Who We Are
Dr. Patrick Pynes
My name is Patrick Pynes. I have been an organic beekeeper for 34 years, since the spring of 1991. When I was 5 years old, I saw and fell in love with a bottle of my Uncle Rob Pynes’ cut comb honey. This was red clover honey from rural northeast Texas. Twenty-five years later, I caught my first swarm of honeybees on Albuquerque’s West Mesa, and became a beekeeper.

Since that time, I have kept honeybees in New Mexico, Washington state, and Arizona.
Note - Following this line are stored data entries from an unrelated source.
import Summits.Ventures.QEC.Census.CertCoverProducers
import Summits.Ventures.QEC.Census.CertCoverCosetD
import Summits.Ventures.QEC.Census.CertBZPlaneAllow
import Summits.Ventures.QEC.Census.CertBZPlaneSeg2
import Summits.Ventures.QEC.Census.BZAutPermFast
import HarnessLib

/-!
# Cover certificates with COMPACT data: level-1→0 problems built in the kernel, orbit witness tables generated in the
# kernel, allow-lists as filters (qec lane ε, type-10 assembly side; first consumer: the one-level certificate of the
# census row `A1s_n192_k4_0fa3ae82` = `[[192,4,18]]`, qec-search-1 `cover_A1s_n192_k4_Z_W16_v11g_1L.json`)

The `[[288,12,18]]` closer (`Theorems/BB288DistanceCertificateCoverLowerZ`) consumed ≈ 170 data modules: every
LEVEL-1→0 coset problem shipped its re-systematised kernel rows `G`, completeness coefficients and `D`-selections
(`CosetProb` + `gD`/`bD`, ≈ 12 lines each), and the found list / witness table were shipped word by word. For the
A.1 cover rows (`[[192,4,18]]`: 1 233 problems, 58 474 found words) this file moves that bookkeeping INTO THE KERNEL —
nothing about the checks changes (the verdicts are still `cosetOKD`, `witnessOK`, `segOK`/`seg2OK` of the tree):
* `ProbData` — the irreducible data of one level-1→0 problem: `U` (the representative), depth `f`, target syndrome
  `sigma`, ANY particular solution `y0`, the allow-list of outside parts; `mkCoset nq D d` ELIMINATES the kernel generator
  list `D` outside `U` (`elim`: greedy pivots, full reduction, `D`-selection words carried along) and returns the
  `CosetProb` (rows `G` systematic on the pivot columns `T ⊆ Ū`, inside-`U` rows `BU`, `y0` cleared on `T`, completeness
  coefficients read off the pivots) with its `gD`/`bD`; `probOK` = `cosetOKD` on it ∧ the fast target syndrome
  (`sigmaOfQ`) ∧ the depth inequality ∧ `buEvenOK` ∧ `labelCheckOK`; ★ `noBadOver_of_probOK` = T0
  (`noBadOver_of_levelLabel`) on the built problem, and `noBadOver_all_of_probsOK` for a list of problems;
* `orbTab tr inv na reps` — the witness table of ALL `na` translates of the representatives under a kernel-cheap word
  map `tr i` (e.g. block rotations), entry `⟨tr i r_j, inv i, j⟩`; `orbCheck` re-checks every entry with type-12's
  lockstep `permWordL` against the tabulated permutations, and ★ `witnessOK_of_orbCheck` gives the tree's `witnessOK`
  (so `tr` needs NO semantics: a wrong `tr` fails the check); `coveredOK_orbWords` is `coveredOK` for its word list;
* `famHit` + `segOK_of_filter` / `seg2OK_of_filter` — replay a lane family against the SUB-list of a long allow-list
  selected by a mask predicate (monotonicity, `CertBZPlaneAllow`), so no straggler list is shipped either.
HONEST FRAMING: generic glue; definitions + theorems, everything proved, nothing evaluated here; tier KERNEL, axioms
standard. No instances, no notation.
-/

namespace Summit.Ventures.QEC.Census

open Matrix Literature.InformationTheory.QuantumCodes

/-! ## Elimination with selection words carried along -/

/-- Remove the first pair whose word has bit `q`; `none` if there is none. (definition) -/
def pickBit (q : ℕ) : List (ℕ × ℕ) → Option ((ℕ × ℕ) × List (ℕ × ℕ))
  | [] => none
  | (r, cf) :: rest =>
    if r.testBit q then some ((r, cf), rest)
    else match pickBit q rest with
      | none => none
      | some (p, rest') => some (p, (r, cf) :: rest')

/-- Clear bit `q` in every pair of a work list by the pivot pair `(pr, pc)`. (definition) -/
def reducePairs (q pr pc : ℕ) (L : List (ℕ × ℕ)) : List (ℕ × ℕ) :=
  L.map fun rc => if rc.1.testBit q then (rc.1 ^^^ pr, rc.2 ^^^ pc) else rc

/-- Clear bit `q` in every pivot triple `(row, coef, col)` by the pivot pair `(pr, pc)`. (definition) -/
def reducePivs (q pr pc : ℕ) (L : List (ℕ × ℕ × ℕ)) : List (ℕ × ℕ × ℕ) :=
  L.map fun t => if t.1.testBit q then (t.1 ^^^ pr, t.2.1 ^^^ pc, t.2.2) else t

/-- Greedy elimination along the column list: returns the pivot triples `(row, coef, col)` (in pivot order, fully
reduced on the pivot columns) and the remaining pairs (zero on every listed column that got a pivot … and on the
others too, since no pair had that bit). (definition, structural on the column list) -/
def elim : List ℕ → List (ℕ × ℕ × ℕ) → List (ℕ × ℕ) → List (ℕ × ℕ × ℕ) × List (ℕ × ℕ)
  | [], piv, work => (piv, work)
  | q :: qs, piv, work =>
    match pickBit q work with
    | none => elim qs piv work
    | some ((pr, pc), rest) => elim qs (reducePivs q pr pc piv ++ [(pr, pc, q)]) (reducePairs q pr pc rest)

/-- Pair every word of a list with its unit selection word `2^i`. (definition) -/
def unitPairs : List ℕ → ℕ → List (ℕ × ℕ)
  | [], _ => []
  | x :: xs, i => (x, 2 ^ i) :: unitPairs xs (i + 1)

/-! ## Level-1→0 problems from compact data -/

/-- The irreducible data of one LEVEL-1→0 coset problem: representative `U`, depth `f`, target syndrome `sigma`, a
particular solution `y0` (any), the allow-list of outside parts. -/
structure ProbData where
  /-- the representative `u` (= the fixed support `U`) -/
  U : ℕ
  /-- enumeration depth -/
  f : ℕ
  /-- target syndrome `σ(u)` -/
  sigma : ℕ
  /-- a particular solution of `Hq y = σ` -/
  y0 : ℕ
  /-- allow-list of outside parts -/
  allow : List ℕ

/-- **The problem builder.** Eliminate `D` on the columns outside `U` (pivots `T`, rows `G`, `D`-selections `gD`),
then the inside-`U` remainders on the columns of `U` (rows `BU`, `D`-selections `bD`); clear `y0` on `T`; read the
completeness coefficients of every `D[i]` off the two pivot systems. Returns `(P, gD, bD)`. (definition) -/
def mkCoset (nq : ℕ) (D : List ℕ) (d : ProbData) : CosetProb × List ℕ × List ℕ :=
  let ubar := (List.range nq).filter fun q => !d.U.testBit q
  let uin := (List.range nq).filter fun q => d.U.testBit q
  let e1 := elim ubar [] (unitPairs D 0)
  let e2 := elim uin [] (e1.2.filter fun rc => !(rc.1 == 0))
  let G := e1.1.map fun t => t.1
  let T := e1.1.map fun t => t.2.2
  let BU := e2.1.map fun t => t.1
  let TU := e2.1.map fun t => t.2.2
  let y0 := d.y0 ^^^ xorSel G (selOf T d.y0)
  ({ U := d.U, f := d.f, sigma := d.sigma, y0 := y0, T := T, G := G, BU := BU,
      coefG := D.map fun x => selOf T x,
      coefB := D.map fun x => selOf TU (x ^^^ xorSel G (selOf T x)),
      allow := d.allow },
    e1.1.map (fun t => t.2.1), e2.1.map (fun t => t.2.1))

/-- **The per-problem verdict**: `cosetOKD` on the built problem, the target syndrome by the fast twin `sigmaOfQ`,
the depth inequality `W ≤ 2f + |U|`, the `BU`-evenness of the dual words and the label check of every allow-listed
solution. (definition, `decide +kernel`) -/
def probOK (c cr : Cover2) (HX Hq D LXd : List ℕ) (W : ℕ) (d : ProbData) : Bool :=
  let r := mkCoset c.nq D d
  cosetOKD c.nq Hq D r.1 r.2.1 r.2.2 && (sigmaOfQ c cr HX d.U == d.sigma) &&
    decide (W ≤ 2 * d.f + popc c.nq d.U) && buEvenOK c r.1 LXd && labelCheckOK c r.1 d.U LXd

/-- All problems of a list pass. (definition) -/
def probsOK (c cr : Cover2) (HX Hq D LXd : List ℕ) (W : ℕ) (L : List ProbData) : Bool :=
  L.all fun d => probOK c cr HX Hq D LXd W d

/-- The built problem keeps the representative. -/
theorem mkCoset_U (nq : ℕ) (D : List ℕ) (d : ProbData) : (mkCoset nq D d).1.U = d.U := rfl

section Sound

variable {c cr : Cover2} {HX HZ Hq D LXd : List ℕ} {W k : ℕ}

/-- ★ **T0 on a built problem**: a passing `probOK` (with the level's standing hypotheses: cover tables, row table,
`ker Hq ⊆ span D`, `D ⊆ ker Hq`, L1 upstairs in label form) gives `NoBadOver … W d.U`. -/
theorem noBadOver_of_probOK (hc : c.ok = true) (hcr : cr.ok = true) (hrows : pushRowsOK c cr HX Hq = true)
    (hDq : ∀ z : Fin c.nq → ZMod 2, rowMatrix c.nq Hq *ᵥ z = 0 →
      z ∈ Submodule.span (ZMod 2) (Set.range fun i : Fin D.length => ofBits c.nq D[i]))
    (hDker : (D.all fun x => synZero c.nq Hq x) = true) (hk : LXd.length = k)
    (hLab : ∀ v : ℕ, synZero c.n HX v = true → (∀ i : ℕ, i < k → popc c.n (LXd.getD i 0 &&& v) % 2 = 0) →
      ofBits c.n v ∈ rowSpace (rowMatrix c.n HZ))
    (hn : c.n ≤ 496) {d : ProbData} (h : probOK c cr HX Hq D LXd W d = true) :
    NoBadOver c HX HZ W d.U := by
  unfold probOK at h
  simp only [Bool.and_eq_true, beq_iff_eq, decide_eq_true_eq] at h
  obtain ⟨⟨⟨⟨hcos, hsig⟩, hf⟩, hbu⟩, hlab⟩ := h
  exact noBadOver_of_levelLabel hc hcr hrows hDq (cosetOK_of_cosetOKD hDker hcos) (mkCoset_U c.nq D d)
    (sigma_eq_of_Q hn hsig) hf hbu hlab hk hLab

/-- ★ **All problems of a list**: the indexed `hreps` form of T1 over the representatives `L.map ProbData.U`. -/
theorem noBadOver_all_of_probsOK (hc : c.ok = true) (hcr : cr.ok = true) (hrows : pushRowsOK c cr HX Hq = true)
    (hDq : ∀ z : Fin c.nq → ZMod 2, rowMatrix c.nq Hq *ᵥ z = 0 →
      z ∈ Submodule.span (ZMod 2) (Set.range fun i : Fin D.length => ofBits c.nq D[i]))
    (hDker : (D.all fun x => synZero c.nq Hq x) = true) (hk : LXd.length = k)
    (hLab : ∀ v : ℕ, synZero c.n HX v = true → (∀ i : ℕ, i < k → popc c.n (LXd.getD i 0 &&& v) % 2 = 0) →
      ofBits c.n v ∈ rowSpace (rowMatrix c.n HZ))
    (hn : c.n ≤ 496) {L : List ProbData} (h : probsOK c cr HX Hq D LXd W L = true) :
    ∀ u ∈ L.map ProbData.U, NoBadOver c HX HZ W u := by
  intro u hu
  rw [List.mem_map] at hu
  obtain ⟨d, hd, rfl⟩ := hu
  simp only [probsOK, List.all_eq_true] at h
  exact noBadOver_of_probOK hc hcr hrows hDq hDker hk hLab hn (h d hd)

end Sound

/-! ## Orbit witness tables generated in the kernel -/

/-- The witness entries of one representative `r` (index `j`): `⟨tr i r, inv i, j⟩` for `i < na`. (definition) -/
def orbRow (tr : ℕ → ℕ → ℕ) (inv : ℕ → ℕ) (na r j : ℕ) : List CoverWitness :=
  (List.range na).map fun i => ⟨tr i r, inv i, j⟩

/-- The witness table of all representatives, walking the list with its index. (definition) -/
def orbTabAux (tr : ℕ → ℕ → ℕ) (inv : ℕ → ℕ) (na : ℕ) : List ℕ → ℕ → List CoverWitness
  | [], _ => []
  | r :: rs, j => orbRow tr inv na r j ++ orbTabAux tr inv na rs (j + 1)

/-- **The orbit witness table** of `reps` under the `na` word maps `tr i` with inverse-index map `inv`. (definition) -/
def orbTab (tr : ℕ → ℕ → ℕ) (inv : ℕ → ℕ) (na : ℕ) (reps : List ℕ) : List CoverWitness := orbTabAux tr inv na reps 0

/-- Its word list (the candidate / allow list of the one-level certificate). (definition) -/
def orbWords (tr : ℕ → ℕ → ℕ) (inv : ℕ → ℕ) (na : ℕ) (reps : List ℕ) : List ℕ :=
  (orbTab tr inv na reps).map CoverWitness.w

/-- **The round-trip check** of the table, with type-12's lockstep transport: for every representative `r` and every
`i < na`, `inv i` indexes a listed permutation and `permWordL permqs[inv i] (tr i r) = r`. (definition, `decide +kernel`) -/
def orbCheckAux (permqs : List (List ℕ)) (tr : ℕ → ℕ → ℕ) (inv : ℕ → ℕ) (na : ℕ) : List ℕ → Bool
  | [] => true
  | r :: rs =>
    ((List.range na).all fun i =>
      decide (inv i < permqs.length) && (permWordL (permqs.getD (inv i) []) (tr i r) == r)) &&
      orbCheckAux permqs tr inv na rs

/-- The round-trip check of `orbTab tr inv na reps` against `permqs`. (definition) -/
def orbCheck (permqs : List (List ℕ)) (tr : ℕ → ℕ → ℕ) (inv : ℕ → ℕ) (na : ℕ) (reps : List ℕ) : Bool :=
  orbCheckAux permqs tr inv na reps

section Orbit

variable {tr : ℕ → ℕ → ℕ} {inv : ℕ → ℕ} {na : ℕ}

/-- Entries of the indexed walk: a translate of a listed representative, with its offset index. -/
theorem mem_orbTabAux {t : CoverWitness} : ∀ (rs : List ℕ) (j0 : ℕ), t ∈ orbTabAux tr inv na rs j0 →
    ∃ i, i < na ∧ ∃ j, j < rs.length ∧ t = ⟨tr i (rs.getD j 0), inv i, j0 + j⟩
  | [], _, h => by simp [orbTabAux] at h
  | r :: rs, j0, h => by
    rw [orbTabAux, List.mem_append] at h
    rcases h with h | h
    · simp only [orbRow, List.mem_map, List.mem_range] at h
      obtain ⟨i, hi, rfl⟩ := h
      exact ⟨i, hi, 0, Nat.succ_pos _, by simp⟩
    · obtain ⟨i, hi, j, hj, rfl⟩ := mem_orbTabAux rs (j0 + 1) h
      refine ⟨i, hi, j + 1, Nat.succ_lt_succ hj, ?_⟩
      simp only [List.getD_cons_succ, CoverWitness.mk.injEq, true_and]
      omega

/-- The walk's check, read at an index. -/
theorem orbCheckAux_get {permqs : List (List ℕ)} : ∀ (rs : List ℕ), orbCheckAux permqs tr inv na rs = true →
    ∀ j, j < rs.length → ∀ i, i < na →
      inv i < permqs.length ∧ permWordL (permqs.getD (inv i) []) (tr i (rs.getD j 0)) = rs.getD j 0
  | [], _, j, hj, _, _ => absurd hj (Nat.not_lt_zero _)
  | r :: rs, h, j, hj, i, hi => by
    rw [orbCheckAux, Bool.and_eq_true] at h
    obtain ⟨hrow, hrest⟩ := h
    cases j with
    | zero =>
      simp only [List.all_eq_true, List.mem_range, Bool.and_eq_true, decide_eq_true_eq, beq_iff_eq] at hrow
      simpa using hrow i hi
    | succ j =>
      simpa using orbCheckAux_get rs hrest j (Nat.lt_of_succ_lt_succ hj) i hi

/-- ★ **`witnessOK` of the generated table from the round-trip check** (each listed `permqs[i]` a valid table). -/
theorem witnessOK_of_orbCheck {nq : ℕ} {permqs : List (List ℕ)} {reps : List ℕ}
    (hperm : ∀ i : ℕ, i < permqs.length → permListOK nq (permqs.getD i []) = true)
    (h : orbCheck permqs tr inv na reps = true) : witnessOK nq permqs reps (orbTab tr inv na reps) = true := by
  simp only [witnessOK, List.all_eq_true, Bool.and_eq_true, decide_eq_true_eq, beq_iff_eq]
  intro t ht
  obtain ⟨i, hi, j, hj, rfl⟩ := mem_orbTabAux reps 0 ht
  obtain ⟨hinv, hrt⟩ := orbCheckAux_get reps h j hj i hi
  refine ⟨⟨hinv, by simpa using hj⟩, ?_⟩
  simp only [Nat.zero_add]
  rw [← permWordL_eq_of_permListOK (hperm _ hinv)]
  exact hrt

/-- `coveredOK` of the word list by its own table. -/
theorem coveredOK_orbWords (reps : List ℕ) : coveredOK (orbWords tr inv na reps) (orbTab tr inv na reps) = true :=
  coveredOK_of_map_eq rfl

end Orbit

/-! ## Lane families against a filtered allow-list -/

/-- Family hit predicate by masks: no bit in `mZero`, some bit in `mTop`, some bit in `mMid`. (definition) -/
def famHit (mZero mTop mMid w : ℕ) : Bool :=
  (Nat.land w mZero == 0) && !(Nat.land w mTop == 0) && !(Nat.land w mMid == 0)

/-- A segment replayed against a filtered allow-list holds for the whole list. -/
theorem segOK_of_filter {n wmax : ℕ} {allow : List ℕ} {p : ℕ → Bool} {G : List ℕ} {t m0 s fuel : ℕ}
    (h : Plane.segOK n wmax (allow.filter p) G t m0 s fuel = true) : Plane.segOK n wmax allow G t m0 s fuel = true :=
  Plane.segOK_mono_allow (fun _ hw => (List.mem_filter.1 hw).1) h

/-- A second-row family replayed against a filtered allow-list holds for the whole list. -/
theorem seg2OK_of_filter {n wmax : ℕ} {allow : List ℕ} {p : ℕ → Bool} {G : List ℕ} {t m p0 q fuel : ℕ}
    (h : Plane.seg2OK n wmax (allow.filter p) G t m p0 q fuel = true) :
    Plane.seg2OK n wmax allow G t m p0 q fuel = true :=
  Plane.familyOK_mono_allow (fun _ hw => (List.mem_filter.1 hw).1) h

/-! ## Controls (`decide`) -/

/-- The toy of `CertCoverCoset`/`CertCoverCosetD` rebuilt from compact data: system `[15]` on 4 bits, `D = [3,5,9]`,
`U = 0b0011`, target `1`, particular solution `0b0001`: the builder's problem passes `cosetOKD` with its own `gD`/`bD`. -/
theorem mkCoset_toy : (cosetOKD 4 [15] [3, 5, 9] (mkCoset 4 [3, 5, 9] ⟨3, 1, 1, 1, [0, 4, 8]⟩).1
    (mkCoset 4 [3, 5, 9] ⟨3, 1, 1, 1, [0, 4, 8]⟩).2.1 (mkCoset 4 [3, 5, 9] ⟨3, 1, 1, 1, [0, 4, 8]⟩).2.2) = true := by
  decide

/-- The orbit table of the two representatives `[1, 6]` under the two maps «identity», «swap bits 0,1 and 2,3»
(tables `[[0,1,2,3],[1,0,3,2]]`, self-inverse) passes the round trip, and a wrong inverse map is caught. -/
theorem orbCheck_control :
    orbCheck [[0, 1, 2, 3], [1, 0, 3, 2]] (fun i w => if i = 0 then w else permWordL [1, 0, 3, 2] w) (fun i => i) 2 [1, 6]
      = true ∧
    orbCheck [[0, 1, 2, 3], [1, 0, 3, 2]] (fun i w => if i = 0 then w else permWordL [1, 0, 3, 2] w) (fun _ => 0) 2 [1, 6]
      = false := by
  constructor <;> decide

end Summit.Ventures.QEC.Census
About ten years after I began keeping bees, I felt experienced and confident enough to begin teaching beekeeping classes and workshops both inside and outside of academia.
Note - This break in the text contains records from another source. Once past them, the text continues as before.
/-
Width seat `ym-line-cbag-p1-w3` (prover-ym-line-cbag-p1-w3-g8-0), the only seat on LINE 3 `route-QuantumFields-SixPlaneColdBox`, crux
`TorusMeanNearColdBoxG` (stmt-QuantumFields-25708), infrared stub: the two cold-box inputs — the free half at EVERY torus side, passed to the
torus-limit states, and the value `D/4β` of the cold-box centre mean.
-/
import Summits.QuantumFields.YangMills.Theorems.SixPlaneColdBoxTorusMeanLowerG
import Summits.QuantumFields.YangMills.Theorems.SixPlaneColdBoxFlatBoxMeanG
import Summits.QuantumFields.YangMills.Theorems.WeakCouplingRatesBulkDominatesColdBoxWDirKernelDiagFlat
import Summits.QuantumFields.YangMills.Theorems.WeakCouplingRatesCurvatureKernel

/-!
# Route `SixPlaneColdBox`, crux `TorusMeanNearColdBoxG`: cold-box inputs of the infrared stub

* `torusMean_sub_boxMean_ge_side` — the free half `−3β^{−5/4} ≤ E_{torus L+1}[plaqCost0 q ∘ torusLift] − E_{box ⌈β^θ⌉}[c_q(centre)]` for EVERY
  torus side `L + 1 ≥ L₀(β)` (verbatim `torusMean_sub_boxMean_ge`, which is the odd-side case);
* `limitMean_ge_boxMean` — hence for every torus-limit state `μ ∈ infiniteVolumeLimitPoints r.ρ β` (β large) and every plane `q`:
  `E_{box ⌈β^θ⌉}[c_q(centre)] − 3β^{−5/4} ≤ E_μ[N − Re tr r(U_{(0;q)})]` (bounded continuous cylinder observable along the defining tori);
* `boxMean_centre_ge` — the cold-box centre mean is at least the free value: `β·E_{box ⌈β^θ⌉}[c_q(centre)] ≥ (D/2)(1/2 − K/⌈β^θ⌉⁴) − β^{−1/4}`
  (`flatBoxMean_centre_sharp`; the Dirichlet projection kernel at the centre is the `ℤ⁴` curl kernel up to `K/H⁴`,
  `exists_boxDirProjKernel_sub_curl_bound`, whose diagonal is `curvatureTwoPoint p p = 2/d = 1/2`, `curvatureTwoPoint_self`).

No sorry; standard axioms.  NOT the Yang–Mills mass gap.
-/

set_option autoImplicit false

noncomputable section

open MeasureTheory ProbabilityTheory Finset Real Filter Topology Metric
open scoped ENNReal
open Literature.Probability.LatticeModels (Site glueWith)
open Literature.MathematicalPhysics.QuantumLattice
open Literature.MathematicalPhysics.QuantumFieldTheory
open Literature.MathematicalPhysics.QuantumFieldTheory.LatticeMaxwell
open Literature.MathematicalPhysics.QuantumFieldTheory.AxialGauge
open Literature.MathematicalPhysics.QuantumFieldTheory.LatticeForm (d₁)
open Summit.QuantumFields.YangMills.Theorems.WeakCouplingRates
open Summit.QuantumFields.YangMills.Theorems.FreeEnergyLogCoefficient
open Summit.QuantumFields.YangMills.Theorems.ColdBoxAllGroups

namespace Summit.QuantumFields.YangMills.Theorems.SixPlaneColdBox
Since 2001, I have taught beekeeping workshops for and with Northern Arizona University, Prescott College, and Coconino Community College. My public teaching includes public presentations and consulting for Honeybeeteacher LLC, which I created as a small business in 2012.
I have a doctorate in American Studies from the University of New Mexico. At present, I am a full time Assistant Teaching Professor for the Department of Applied Indigenous Studies at NAU in Flagstaff. I am also an Adjunct Faculty member for the Sustainable Communities Program at NAU.
I was born in Texas and grew up there and in Latin America, (Panama, Mexico, and Honduras). I am a proud descendant of people who were from Ireland, England, Scotland, Wales, Germany, Scandinavia, and the Southern Appalachian Mountains of the Cherokee Nation.


Sharon Lee Harris
Sharon is a documentary photographer. Through her photographs, she has recorded her journeys in Europe, Siberia, Japan, and throughout the Colorado Plateau in the West. Her work also involves documenting cross-cultural community and tribal events in Northern Arizona. The driving force behind her work is her passion for indigenous culture, archaeology, geology, and the natural world of the Colorado Plateau. She began photographing the fascinating world of honeybees and pollinators in 2012.